THE TASK: Write the records out once more. Leave each line exactly as given.

Collected data:
###
import Mathlib
import Summits.ResolutionOfSingularities.ResolutionOfSingularities.Theorems.RadicialJungCleanModelsContactChainUncharged
import HarnessLib

/-!
# Route `RadicialJung`, crux `CleanModels` (stmt-ResolutionOfSingularities-15917), line `Sketch` rev 35, stub 6 `stub_cleanProp44` (X44c),
# work plan O8 / L7b: the chain with TRACKED UNITS, residual rationality along the chain, and the form (2) exit DECIDED AT THE STARTING POINT

Memo `Cruxes/CleanModels/Lines/Sketch-memo-hand2-g8-stubs-5-7.md` §2 (T1), local half.  At an uncharged landing (`p ∣ N = Σ k_i a_i`) the line reads
`U · q^p`; whether the form-(2) exit applies depends on the residue of `U`.  The opaque units of ✓ `contact_along_pointChain` hide it; here they
are tracked: along a chain of point blowing ups following the curve, with `σ^#(w) = Ω · e` (`Ω` a unit),
`σ^#(γ w^k + s₀) = e^{min(n,k)} · (σ^#(γ) · Ω^k · e^{k−n} + π')` EXACTLY (no further unit), so that at an uncharged landing
`U ≡ σ^#(u₀ ∏ γ_i^{a_i}) · Ω^N (mod 𝓘_C)` and, `p ∣ N`, the class of `U` modulo `p`-th powers is that of `σ^#(u₀ ∏ γ_i^{a_i})`.  Since the chain is
residually rational (`𝒪_{X₀,x₀} → 𝒪_{X,x}/𝓘_{C,x}` is onto), «the residue of `u₀ ∏ γ_i^{a_i}` is not a `p`-th power in `κ(x₀)`» decides the exit.

* `contact_drop_tracked` — one point blowing up with a GIVEN generator `e` of the exceptional ideal at `c'`: transversality `𝓘_{C̃} + (e) = 𝔪'`,
  `𝓘_C 𝒪' ⊆ e·𝓘_{C̃}`, a unit `w₁` with `π^#(w) = e · w₁`; `exists_sub_stalkMap_mem_of_point_strictTransform` — residual rationality
  `∀ y, ∃ a, y − π^# a ∈ 𝓘_{C̃,c'}` (the tree's `exists_sub_stalkMap_mem_stalkIdeal_strictTransformIdeal_of_transverse` at a point of `C̃`).
* `contact_family_tracked_along_pointChain` — the tracked family theorem (see above) plus residual rationality along the chain.
* `cleanPermissibleAt_of_pointChain_uncharged_of_residue` — **form (2) exit decided at `x₀`**: transversal presentation
  `u₀ · ∏_i (γ_i w^{k_i} + s₀ᵢ)^{a_i}`, `n ≥ max k_i`, `p ∣ Σ k_i a_i`, and `u₀ ∏ γ_i^{a_i} − c^p ∉ 𝔪_{x₀}` for every `c` ⟹ the line of `σ^♯G` is
  clean-permissible for the strict transform at the end point (✓ `cleanPermissibleAt_of_unit_mul_pow`).
What remains of (T1) after this: the case where that residue IS a `p`-th power (restart with `U − c^p`; termination = best `p`-th-power
approximation in the excellent DVR `𝒪_{C,x}`, ✓ `Ccurve.dichotomy_of_best_approx` + a defectless-DVR fact, memo §2).

Honest framing: OURS (elementary); nothing here proves resolution in characteristic `p`, X44c, or any case of `CleanModels`.
-/

noncomputable section

set_option linter.dupNamespace false -- mandated namespace of this single-conjunct summit

open CategoryTheory AlgebraicGeometry TopologicalSpace IsLocalRing
open Literature.AlgebraicGeometry.Resolution Literature.AlgebraicGeometry.Motives
open Scheme.IdealSheafData

universe u

namespace Summit.ResolutionOfSingularities.ResolutionOfSingularities.Theorems.RadicialJung.CleanModels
###
WRITTEN RESPONSE:
import Mathlib
import Summits.ResolutionOfSingularities.ResolutionOfSingularities.Theorems.RadicialJungCleanModelsContactChainUncharged
import HarnessLib

/-!
# Route `RadicialJung`, crux `CleanModels` (stmt-ResolutionOfSingularities-15917), line `Sketch` rev 35, stub 6 `stub_cleanProp44` (X44c),
# work plan O8 / L7b: the chain with TRACKED UNITS, residual rationality along the chain, and the form (2) exit DECIDED AT THE STARTING POINT

Memo `Cruxes/CleanModels/Lines/Sketch-memo-hand2-g8-stubs-5-7.md` §2 (T1), local half.  At an uncharged landing (`p ∣ N = Σ k_i a_i`) the line reads
`U · q^p`; whether the form-(2) exit applies depends on the residue of `U`.  The opaque units of ✓ `contact_along_pointChain` hide it; here they
are tracked: along a chain of point blowing ups following the curve, with `σ^#(w) = Ω · e` (`Ω` a unit),
`σ^#(γ w^k + s₀) = e^{min(n,k)} · (σ^#(γ) · Ω^k · e^{k−n} + π')` EXACTLY (no further unit), so that at an uncharged landing
`U ≡ σ^#(u₀ ∏ γ_i^{a_i}) · Ω^N (mod 𝓘_C)` and, `p ∣ N`, the class of `U` modulo `p`-th powers is that of `σ^#(u₀ ∏ γ_i^{a_i})`.  Since the chain is
residually rational (`𝒪_{X₀,x₀} → 𝒪_{X,x}/𝓘_{C,x}` is onto), «the residue of `u₀ ∏ γ_i^{a_i}` is not a `p`-th power in `κ(x₀)`» decides the exit.

* `contact_drop_tracked` — one point blowing up with a GIVEN generator `e` of the exceptional ideal at `c'`: transversality `𝓘_{C̃} + (e) = 𝔪'`,
  `𝓘_C 𝒪' ⊆ e·𝓘_{C̃}`, a unit `w₁` with `π^#(w) = e · w₁`; `exists_sub_stalkMap_mem_of_point_strictTransform` — residual rationality
  `∀ y, ∃ a, y − π^# a ∈ 𝓘_{C̃,c'}` (the tree's `exists_sub_stalkMap_mem_stalkIdeal_strictTransformIdeal_of_transverse` at a point of `C̃`).
* `contact_family_tracked_along_pointChain` — the tracked family theorem (see above) plus residual rationality along the chain.
* `cleanPermissibleAt_of_pointChain_uncharged_of_residue` — **form (2) exit decided at `x₀`**: transversal presentation
  `u₀ · ∏_i (γ_i w^{k_i} + s₀ᵢ)^{a_i}`, `n ≥ max k_i`, `p ∣ Σ k_i a_i`, and `u₀ ∏ γ_i^{a_i} − c^p ∉ 𝔪_{x₀}` for every `c` ⟹ the line of `σ^♯G` is
  clean-permissible for the strict transform at the end point (✓ `cleanPermissibleAt_of_unit_mul_pow`).
What remains of (T1) after this: the case where that residue IS a `p`-th power (restart with `U − c^p`; termination = best `p`-th-power
approximation in the excellent DVR `𝒪_{C,x}`, ✓ `Ccurve.dichotomy_of_best_approx` + a defectless-DVR fact, memo §2).

Honest framing: OURS (elementary); nothing here proves resolution in characteristic `p`, X44c, or any case of `CleanModels`.
-/

noncomputable section

set_option linter.dupNamespace false -- mandated namespace of this single-conjunct summit

open CategoryTheory AlgebraicGeometry TopologicalSpace IsLocalRing
open Literature.AlgebraicGeometry.Resolution Literature.AlgebraicGeometry.Motives
open Scheme.IdealSheafData

universe u

namespace Summit.ResolutionOfSingularities.ResolutionOfSingularities.Theorems.RadicialJung.CleanModels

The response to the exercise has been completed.